/-!
# The `σ`-reading of the level Weil pairing on the re-base `P′ ×_{Spec ℂ, Spec σ} Spec ℂ` of a polarised abelian scheme
# (Milne, *Shimura varieties* §14 «`σ(A, s, ηK) = (σA, σs, σηK)`» read on `e_N`; Shimura 1998 §18.6; Lang VII §2 Prop. 3)

Layer `Literature/AlgebraicGeometry/AbelianSchemes`; namespaces `…AbelianSchemes.AbelianSchemeOver` (§1–§2) and
`…AbelianSchemes.PolarizedAbelianSchemeWithLevel` (§3).  KERNEL ONLY: theorems; no definition, no named fact, no
instance, no `sorry`.  Cell `hodgecm-mathlib`, M1PRIME-DAG rung 0, W3 text of record `DBCSigmaExportR` (B-plan1 P41 /
R16 (b)): this file is the `hpair` conjunct for the re-base `rebaseSpecMap σ P′` of ★ `PolarizedAbelianSchemeWithLevelBaseChange`
(B-p13), i.e. H1 of record is ★ `exists_rebase_specMap_conjFibre` + `weilPairingLevel_rebaseSpecMap_eq_conjugate` below.

THE PRINT.  [Milne2005ShimuraVarieties, §14 pp. 124–125]: «`σ(A, s, ηK) = (σA, σs, σηK)`» — the conjugate of a
polarised abelian variety with level structure is the conjugate variety with the conjugate polarisation; on the
`e_N`-pairings of the polarisation this reads `e^{σs}_N(P^σ, Q^σ) = σ(e^{s}_N(P, Q))` ([Shimura1998, §18.6 proof
pp. 129–131]: `e_N^{X^σ}(t^σ, s^σ) = e_N^X(t, s)^σ`; [Lang1983AbelianVarieties, VII §2 Prop. 3]: `e_N` is defined over
the field of definition and depends only on the divisor class).  In [MumfordFogartyKirwan1994, Ch. 7 §2 Def. 7.2]'s
moduli problem the conjugate triple IS the base change along `Spec σ` («a contravariant functor … in the obvious way»),
whose polarisation is `Λ(L̄)` at every geometric point for SOME ample `L̄` (Def. 6.3); the theorem says that whichever
witness `Θσ` of `λ̄_{Pσ} = Λ(𝒪(Θσ))` at the point `𝟙` of the re-base is chosen, its level Weil pairing at the points
corresponding to `P^σ, Q^σ` under the fibre identification `jσ : fibre(Pσ) ≅ fibre(P′)^σ` (★ `rebaseSpecMapConjIso`)
is `σ` of the pairing of any witness `Θ₁` of `λ̄_{P′} = Λ(𝒪(Θ₁))` at `𝟙`.

WHAT IS PROVED (composition of ★ lemmas; no new mathematics beyond ★ `AbelianSchemeIsLambdaOfAtConjugate`):
* §1 `IsLambdaOfAt.transfer_sameDivisor` — `λ̄ = Λ(𝒪(Θ))` is insensitive to re-presenting `Θ` by the SAME divisor
  (det-class: `[Θ] = [Θ′]` in `Ȟ¹`, ★ `SameDivisor.cechClass_eq`, ★ `nonempty_iso_iff_detClass_eq`);
* §2 `IsLambdaOfAt.of_point_eq` — transport along an EQUALITY of base points `s₁ = s₂` (B-p13's `fibreCongrIso`,
  `eqToIso`; by `subst`), the bookkeeping between the two spellings `𝟙 ≫ Spec σ` and `specTwist σ ≫ 𝟙` of the twisted
  point;
* §3 **`PolarizedAbelianSchemeWithLevel.weilPairingLevel_rebaseSpecMap_eq_conjugate`** — for `P′` over `Spec ℂ`,
  `σ ∈ Aut(ℂ/ℚ)`, a witness `Θ₁` of `λ̄_{P′}` at `𝟙`, ANY witness `Θσ` of `λ̄_{Pσ}` at `𝟙` (`Pσ := P′.rebaseSpecMap σ`),
  `(M : ℂ) ≠ 0`, and `M`-torsion points with `jσ(Pt) = P^σ`, `jσ(Qt) = Q^σ`:
  `ē^{Θσ}_M(Pt, Qt) = σ (ē^{Θ₁}_M(P, Q))`.  Chain: ★ `IsLambdaOfAt.of_baseChange` (B-p02 §3a: `Θσ` descends to a witness
  at the point `𝟙 ≫ Spec σ` of `P′`) → §2 (point `specTwist σ ≫ 𝟙`) → ★ `IsLambdaOfAt.weilPairingLevel_specTwist_eq_conjugate`
  (witness-independence + the `σ`-twist of the base point + `ē^{Θ^σ}(P^σ, Q^σ) = σ ē^{Θ}(P, Q)`) → ★
  `weilPairingLevel_pullback_eq` along `fibreBaseChangeIso ≪≫ fibreCongrIso` back to `(Θσ, Pt, Qt)`.

HC_CM is proved only modulo the 7 printed citations until rung 0 closes; this file discharges none of them (it closes
the `hpair` conjunct of the W3 leaf H1 of the M1′ skeleton).

## References
* [Milne2005ShimuraVarieties] J. S. Milne, *Introduction to Shimura varieties* (2005/2017), §14 pp. 124–125.
* [Shimura1998] G. Shimura, *Abelian Varieties with Complex Multiplication and Modular Functions* (1998), §18.6 proof
  (pp. 129–131).
* [Lang1983AbelianVarieties] S. Lang, *Abelian Varieties*, Ch. VII §2 Prop. 3.
* [MumfordFogartyKirwan1994] D. Mumford, J. Fogarty, F. Kirwan, *Geometric Invariant Theory*, 3rd ed. (1994), Ch. 6 §2
  Def. 6.2–6.3 (p. 120), Ch. 7 §2 Def. 7.2 (p. 129).
* [GortzWedhorn2020] U. Görtz, T. Wedhorn, *Algebraic Geometry I*, 2nd ed. (2020), Section (4.7), Prop. 11.21 (p. 374).
* [Hartshorne1977] R. Hartshorne, *Algebraic Geometry* (1977), III Ex. 4.5.
-/

universe u

open CategoryTheory CategoryTheory.Limits AlgebraicGeometry MonoidalCategory

noncomputable section

namespace Literature.AlgebraicGeometry.AbelianSchemes

open Literature.AlgebraicGeometry.Motives Literature.AlgebraicGeometry.AbelianVarieties
  Literature.AlgebraicGeometry.Modules
open scoped MonObj CategoryTheory.Obj

namespace AbelianSchemeOver

set_option backward.isDefEq.respectTransparency false

variable {S : Scheme.{u}} (A : AbelianSchemeOver S) (D : A.DualPair) (lam : A.X ⟶ D.hat.X)
  {L : Type u} [Field L]

/-! ### §1 `λ̄ = Λ(𝒪(Θ))` is insensitive to re-presenting `Θ` by the same divisor -/

/-- **`λ̄ = Λ(𝒪(Θ))` at `s` and `Θ ∼ Θ′` the SAME divisor ⟹ `λ̄ = Λ(𝒪(Θ′))` at `s`**: `[Θ] = [Θ′]` in `Ȟ¹(A_s, 𝒪^×)`
([GortzWedhorn2020, Prop. 11.21]), so `t_P^*𝒪(Θ) ⊗ 𝒪(Θ)⁻¹ ≅ t_P^*𝒪(Θ′) ⊗ 𝒪(Θ′)⁻¹` (rank one, equal determinant
classes, [Hartshorne1977, III Ex. 4.5]) and [MumfordFogartyKirwan1994, Def. 6.2]'s isomorphism composes.
[cite: MumfordFogartyKirwan1994, Ch. 6 §2 Definition 6.2–6.3 (p. 120)] [cite: GortzWedhorn2020, Prop. 11.21 (p. 374)]
[cite: Hartshorne1977, III Ex. 4.5] -/
theorem IsLambdaOfAt.transfer_sameDivisor {s : Spec (.of L) ⟶ S}
    {Θ Θ' : CartierDivisor (A.fibre s).toAbelianVariety.X.left} (h : A.IsLambdaOfAt s D lam Θ)
    (hΘ : Θ.SameDivisor Θ') : A.IsLambdaOfAt s D lam Θ' := by
  intro P
  obtain ⟨i⟩ := h P
  have hr : HasRank (tensorObj
      ((Scheme.Modules.pullback ((A.fibre s).toAbelianVariety.translation P).left).obj (A.lineBundleOfDivisor s Θ))
      (Modules.dual (A.lineBundleOfDivisor s Θ))) 1 :=
    hasRank_tensorObj_one (hasRank_pullback _ (A.hasRank_lineBundleOfDivisor _ Θ))
      (hasRank_dual (A.hasRank_lineBundleOfDivisor _ Θ))
  have hr' : HasRank (tensorObj
      ((Scheme.Modules.pullback ((A.fibre s).toAbelianVariety.translation P).left).obj (A.lineBundleOfDivisor s Θ'))
      (Modules.dual (A.lineBundleOfDivisor s Θ'))) 1 :=
    hasRank_tensorObj_one (hasRank_pullback _ (A.hasRank_lineBundleOfDivisor _ Θ'))
      (hasRank_dual (A.hasRank_lineBundleOfDivisor _ Θ'))
  obtain ⟨j⟩ := (nonempty_iso_iff_detClass_eq hr hr' (HasRank.isFiniteLocallyFree' hr)
    (HasRank.isFiniteLocallyFree' hr')).2 (by
      rw [A.detClass_translationPullback_tensor_dual s Θ P (HasRank.isFiniteLocallyFree' hr),
        A.detClass_translationPullback_tensor_dual s Θ' P (HasRank.isFiniteLocallyFree' hr'), hΘ.cechClass_eq])
  exact ⟨i ≪≫ j⟩

/-! ### §2 Transport along an equality of base points (`fibreCongrIso`) -/

/-- The underlying scheme morphism of `fibreCongrIso rfl` is the identity. [cite: GortzWedhorn2020, Section (4.7) (p. 135)] -/
theorem toSchemeHom_fibreCongrIso_inv_eq_id (s : Spec (.of L) ⟶ S) :
    AbelianVariety.Hom.toSchemeHom (A.fibreCongrIso (rfl : s = s)).inv = 𝟙 _ :=
  rfl

/-- **`λ̄ = Λ(𝒪(Θ))` at `s₁` ⟹ at `s₂ = s₁` for the transported divisor** (transport of [MumfordFogartyKirwan1994,
Def. 6.2] along the `eqToIso` identification `fibreCongrIso : A_{s₁} ≅ A_{s₂}` of ★ `PolarizedAbelianSchemeWithLevelBaseChange`;
the bookkeeping between propositionally equal spellings of one geometric point). [cite: MumfordFogartyKirwan1994, Ch. 6 §2 Definition 6.2–6.3 (p. 120)]
[cite: GortzWedhorn2020, Section (4.7) (p. 135)] -/
theorem IsLambdaOfAt.of_point_eq {s₁ s₂ : Spec (.of L) ⟶ S} (h12 : s₁ = s₂)
    {Θ : CartierDivisor (A.fibre s₁).toAbelianVariety.X.left} (h : A.IsLambdaOfAt s₁ D lam Θ) :
    haveI : IsDominant (AbelianVariety.Hom.toSchemeHom (A.fibreCongrIso h12).inv) :=
      AbelianVariety.isDominant_toSchemeHom_iso_hom (A.fibreCongrIso h12).symm
    A.IsLambdaOfAt s₂ D lam (Θ.pullback (AbelianVariety.Hom.toSchemeHom (A.fibreCongrIso h12).inv)) := by
  subst h12
  haveI : IsDominant (AbelianVariety.Hom.toSchemeHom (A.fibreCongrIso (rfl : s₁ = s₁)).inv) :=
    AbelianVariety.isDominant_toSchemeHom_iso_hom (A.fibreCongrIso rfl).symm
  exact h.transfer_sameDivisor A D lam
    ((Θ.pullback_congr_sameDivisor (A.toSchemeHom_fibreCongrIso_inv_eq_id s₁)).trans Θ.pullback_id_sameDivisor).symm

/-- `e(e⁻¹(x)) = x` on `L`-points for an isomorphism `e` of abelian varieties. [cite: MumfordAV1970, §4 (Cor. 1 of the rigidity lemma)] -/
theorem _root_.Literature.AlgebraicGeometry.Motives.AbelianVariety.map_hom_map_inv_of_iso {K : Type u} [Field K]
    {B C : AbelianVariety K} (e : B ≅ C) (x : C.Points K) :
    AlgPoints.map e.hom.hom.hom.hom (AlgPoints.map e.inv.hom.hom.hom x) = x := by
  have h : e.inv.hom.hom.hom ≫ e.hom.hom.hom.hom = 𝟙 _ := by
    change (e.inv ≫ e.hom).hom.hom.hom = _
    rw [Iso.inv_hom_id]
    rfl
  rw [← AlgPoints.map_comp_apply, h, AlgPoints.map_id_apply]

/-- `e⁻¹(e(x)) = x` on `L`-points for an isomorphism `e` of abelian varieties. [cite: MumfordAV1970, §4 (Cor. 1 of the rigidity lemma)] -/
theorem _root_.Literature.AlgebraicGeometry.Motives.AbelianVariety.map_inv_map_hom_of_iso {K : Type u} [Field K]
    {B C : AbelianVariety K} (e : B ≅ C) (x : B.Points K) :
    AlgPoints.map e.inv.hom.hom.hom (AlgPoints.map e.hom.hom.hom.hom x) = x := by
  have h : e.hom.hom.hom.hom ≫ e.inv.hom.hom.hom = 𝟙 _ := by
    change (e.hom ≫ e.inv).hom.hom.hom = _
    rw [Iso.hom_inv_id]
    rfl
  rw [← AlgPoints.map_comp_apply, h, AlgPoints.map_id_apply]

end AbelianSchemeOver

/-! ### §3 The `σ`-reading of the pairing on the re-base `rebaseSpecMap σ P′` -/

namespace PolarizedAbelianSchemeWithLevel

set_option backward.isDefEq.respectTransparency false

open AbelianSchemeOver

variable {g₀ N : ℕ} {δ : Fin g₀ → ℕ}

/-- `𝟙 ≫ Spec σ = specTwist σ ≫ 𝟙` (the two spellings of the twisted point of `Spec ℂ`). [cite: GortzWedhorn2020, Section (4.7) (p. 135)] -/
theorem id_comp_specMap_left_eq_specTwist_comp_id (σ : ℂ ≃ₐ[ℚ] ℂ) :
    𝟙 (Spec (CommRingCat.of ℂ)) ≫ (AlgPoints.specMap σ).left =
      AbelianSchemeOver.specTwist σ.toRingEquiv ≫ 𝟙 (Spec (CommRingCat.of ℂ)) := by
  rw [Category.id_comp, Category.comp_id]
  rfl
------
- _Task description_: Read the lines above. Gather those in which the string "presenting" is found.

- _Answer section_:
* §1 `IsLambdaOfAt.transfer_sameDivisor` — `λ̄ = Λ(𝒪(Θ))` is insensitive to re-presenting `Θ` by the SAME divisor
/-! ### §1 `λ̄ = Λ(𝒪(Θ))` is insensitive to re-presenting `Θ` by the same divisor -/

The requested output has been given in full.